満足度★★★★★
鑑賞日2017/06/10 (土) 14:00
目の前には木のベンチがひとつとその上に、蝋燭を灯した銀の燭台がひとつ置かれている。
ヴィリエ・ド・リランダの『ヴェラ』が原作の『櫟の館』は、サンジェルマン通りの櫟(いちい)の樹に囲まれた館に亡き妻ヴェラの亡霊と共に暮らすダトル伯爵の狂気の日々を描いた作品。
美しい貴婦人ヴェラと運命的な出会いをしたダトル伯爵の恋を超越し、過ぎた愛は狂愛と化し、烈し過ぎた愛は、ヴェラを妻とし何者をも寄せ付けず、下僕1人と妻のヴェラと3人だけで寂寥に閉ざされたダトル伯爵の城に住み、尽きることのない狂愛の宴の中、妻ヴェラが亡くなり、ヴェラの死を否定し続けたダトル伯爵は、ヴェラの亡霊と対話する日々を過ごす。
最初はヴェラの亡霊が見えなかった下僕もやがて伯爵と同じような幻影を見るようになり、幻影のヴェラが空間を超越して世界に再現出するその刹那、ダトル伯爵は遂に妻の死を認め、その時、一瞬のうちにこれまでの幻想が儚い夢と消え、絶望の中、悲嘆に暮れる伯爵は、偶然床に落ちた墓の鍵を見て、高貴な微笑を浮かべて物語としては終幕する。
終幕はするのだが、ダトル伯爵の命も人生もこの先まだ続く。狂おしい程に愛した者を喪い、拒否し続けた末にその死を認め、愛する者の亡霊さえ見失った時に、絶望したダトル伯爵の末路には何が待っているのだろうかとその事をずっと考え続けている。
愛する者と永遠の別れをした者は、果たしてどの様な念い(おもい)に囚われるのだろうか?

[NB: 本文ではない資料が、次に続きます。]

import Summits.QuantumFields.YangMills.Theorems.PoincareLipschitzMinimiserDilationLetters
import HarnessLib

/-!
# Crux `BlockLipschitzL` (stmt-QuantumFields-23533) ∕ `HistoryTailL` (stmt-QuantumFields-19936), LINE 25 «CompactnessTransfer»,
# stub S1″ — the (TM) re-cut, file TM-B2 «THE VENDED CLASS IS DILATION-INVARIANT»

Cell `ym3-torus` (YM ladder rung R3 = continuum SU(2) Yang–Mills on T³ — a RUNG, NOT Clay: not d = 4, not infinite volume,
not a mass gap); WIDTH helper seat `ym3-torus-px3` g9 (LEAD ★w1-19936 g10 «GO (TM)» 14:49:45Z); `--supports
stmt-QuantumFields-23533`; THEOREMS ONLY (0 `def`, 0 `sorry`, default heartbeats); imports TM-B1 ✓`…MinimiserDilationLetters`
(through it lit ✓`SobolevBallScaling`, ✓`MeyersSerrinProofs`, ✓`SobolevDomainProofs`, ✓`…LatticeToContinuumSobolevLetters`).

WHAT THIS FILE DOES.  (DIL) for the vended class of LINE 25 ∕ lit `HarmonicMapMinimisers` — finite-energy unit `W^{1,2}` maps
`U : Q → S³ ⊂ ℝ⁴` on the open unit cube `Q ⊂ ℝ³` with weak gradient `G`, minimising the Dirichlet energy on every ball
`B̄_ρ(y) ⊆ Q` against finite-energy unit competitors agreeing with `U` off a smaller concentric ball [Simon1996, §2.1]:
* ★★★ `sMin_dilate (hS : ⟨SMin hQ U G⟩) (ht : 0 < t) (ht1 : t ≤ 1) : ⟨SMin hQ (U ∘ (t•)) (t•G ∘ (t•))⟩` — the rescaled map
  `U_t(x) = U(tx)` with gradient `G_t(x) = t•G(tx)` is again in the class.  Sobolev part: lit ✓`HasWeakFDerivOn.comp_affine` on
  `t⁻¹Q ⊇ Q` + restriction.  Minimality part (the content): a competitor `W` for `U_t` on `B̄_ρ(y) ⊆ Q` is transported to
  `W′(x) = W(t⁻¹x)`, which agrees with `U` off `B_{tρ″}(ty)` (`ρ″ = max(ρ′, ρ∕2)`); its weak gradient on `Q` is
  `G + 1_{B_{tρ}(ty)}•(t⁻¹•GW(t⁻¹·) − G)` by TM-B1's ★★`hasWeakFDerivOn_extend_indicator` applied to `W′ − U` (Sobolev on
  `tQ`, zero off `B̄_{tρ″}(ty)`); minimality of `U` on `B̄_{tρ}(ty) ⊆ Q` and the two changes of variables
  (TM-B1 ★★`setIntegral_dens_dilate_ball` ∕ `…_inv_ball`) give `E(U_t; B_ρ(y)) = t⁻¹E(U; B_{tρ}(ty)) ≤ t⁻¹E(W′; B_{tρ}(ty)) = E(W; B_ρ(y))`.
* ★ `setIntegral_dens_dilate_unitCube` — `E(U_t; Q) = t⁻¹·E(U; Q_t)`, `Q_t = {|xᵢ| < t}` (the energy bound of the blow-up
  sequence in TM-D comes from this and monotonicity).
HONEST SCOPE.  Class bookkeeping for the blow-up; nothing of (TM), (ZD), (C), S1″, K1, `MeanDeviationL`, `BlockLipschitzL`,
`HistoryTailL` is proved here.  YM₃ on T³ is rung R3, not Clay; YM gap NOT proved; no summit statement is proved here.

References: L. Simon, Theorems on Regularity and Singularity of Energy Minimizing Maps (1996) [Simon1996] (§2.1; §3.1 rescaled
maps `u_{y,λ}`); R. Schoen, K. Uhlenbeck, J. Differential Geom. 17 (1982) [SchoenUhlenbeck1982] (§2, scaling); L. C. Evans,
Partial Differential Equations (2010) [Evans2010] (§5.2.1).
-/

set_option autoImplicit false

noncomputable section

open scoped BigOperators Topology
open MeasureTheory Set Filter Metric Function TopologicalSpace

namespace Summit.QuantumFields.YangMills.Theorems.PoincareLipschitzMinimiserDilation

open Literature.Analysis.FunctionSpaces (HasWeakFDerivOn affinePreimage coe_affinePreimage
  setIntegral_preimage_comp_affine)
open Literature.Analysis.FunctionSpaces.SobolevApprox (hasWeakFDerivOn_add)
open Summit.QuantumFields.YangMills.Theorems.PoincareLipschitzMinimiserDilationLetters

/-- ★ **CUBE ENERGY UNDER DILATION**: `∫_Q Σᵢ‖(t•G(tx)) eᵢ‖² dx = t⁻¹·∫_{Q_t} Σᵢ‖G eᵢ‖²`, `Q_t = {x | ∀ i, |xᵢ| < t}`, `t > 0`.
[cite: Simon1996, §3.1 (rescaled maps)] -/
theorem setIntegral_dens_dilate_unitCube {t : ℝ} (ht : 0 < t)
    (G : EuclideanSpace ℝ (Fin 3) → (EuclideanSpace ℝ (Fin 3) →L[ℝ] EuclideanSpace ℝ (Fin 4))) :
    ∫ x in {x : EuclideanSpace ℝ (Fin 3) | ∀ i : Fin 3, |x i| < 1}, ∑ i : Fin 3, ‖(t • G (t • x)) (EuclideanSpace.single i (1:ℝ))‖ ^ 2 =
      t⁻¹ * ∫ x in {x : EuclideanSpace ℝ (Fin 3) | ∀ i : Fin 3, |x i| < t}, ∑ i : Fin 3, ‖G x (EuclideanSpace.single i (1:ℝ))‖ ^ 2 := by
  have hpre : (fun x : EuclideanSpace ℝ (Fin 3) => (0 : EuclideanSpace ℝ (Fin 3)) + t • x) ⁻¹'
      {x : EuclideanSpace ℝ (Fin 3) | ∀ i : Fin 3, |x i| < t} = {x : EuclideanSpace ℝ (Fin 3) | ∀ i : Fin 3, |x i| < 1} := by
    ext x
    simp only [zero_add, mem_preimage, mem_setOf_eq, PiLp.smul_apply, smul_eq_mul, abs_mul, abs_of_pos ht]
    refine forall_congr' fun i => ?_
    constructor
    · intro h; nlinarith [abs_nonneg (x i)]
    · intro h; nlinarith [abs_nonneg (x i)]
  have hcv := setIntegral_preimage_comp_affine (F := ℝ) ht (0 : EuclideanSpace ℝ (Fin 3))
    (fun x => ∑ i : Fin 3, ‖G x (EuclideanSpace.single i (1:ℝ))‖ ^ 2) {x : EuclideanSpace ℝ (Fin 3) | ∀ i : Fin 3, |x i| < t}
  rw [hpre] at hcv
  simp only [zero_add, smul_eq_mul, finrank_euclideanSpace_fin] at hcv
  simp_rw [dens_smul]
  rw [integral_const_mul, hcv, ← mul_assoc]
  congr 1
  rw [show (t ^ 3)⁻¹ = t⁻¹ * (t⁻¹ * t⁻¹) by rw [← mul_inv, ← mul_inv]; ring_nf]
  field_simp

私にも、15歳の時、最愛な人との永遠の別れがあった。
それは、恋人でも伴侶でもなく、母との別れではあるが、15歳の私には死によって分かたれたその時、半身を全て捥がれた様な、半身が空ろになって、感情も思考痛みも何も感じない、機能停止したような感覚に陥った。
母との別れですらそれ程の悲しみと衝撃を伴うものならば、狂愛する者との別れであれば、それは尚のこと痛ましく、どれ程の悲しみと苦しみと痛みを伴い、どれ程の喪失感と虚無感に苛まれ、蝕まれてゆくことだろう。
それは、幻影を視せ、他者からは見えない愛の狂気の淵へと遺されて行く者を誘いなかったろうか。
墓の鍵を拾ったダトル伯爵は、その鍵でヴェラの墓に入り、閉じ篭ったまま妻の棺の横で枯らすように自分の命を終えさせて行ったのか、妻との記憶を反芻させながら、自然な死が自らに訪れるまで、死んだように生き続けたのか。
どちらにしても、ヴェラへの狂愛は死ぬ事はなく、寧ろ熱のない蒼い焔のように、ダトル伯爵の中で燃え続け、焼き尽くしてしまったのではないかと思えてならない。
朝霞ルイさんの指先の動き、眼差しの色の、目線の動き、仕草のひとつひとつに、ダトル伯爵のヴェラへの狂おしく烈しい愛と、ヴェラを喪った悲しみと痛み、絶望と苦しみが膚を刺し、胸を軋ませる切なさと寂寥として滲み通って来た。
神剣れいさんのヴェラは、儚く美しく、伏せた睫毛の先、物言わぬ唇の代わりに、その眼差しとダトル伯爵へと伸ばした指先、ダトル伯爵を見つめる瞳の表情と、身ごなしの全てで夫への静かで深い愛を伝えていた。
真横から聴こえる、髑髏海月さんの静かで、夜を震わす露のような美しい声で空に紡がれて行く、ギターの弾き語りの音楽が幻想的で悲しく美しく、荘厳なひとつの愛の物語を彩っていた。
幻想と幻影が手を取り合い、睦み合い、混ざり合い、融け合って言葉となり唇から零れ落ち、美しい渾沌となって紡れた物語は、40分弱とは思えない、2時間の舞台を観たような濃厚で濃密で素敵な舞台だった。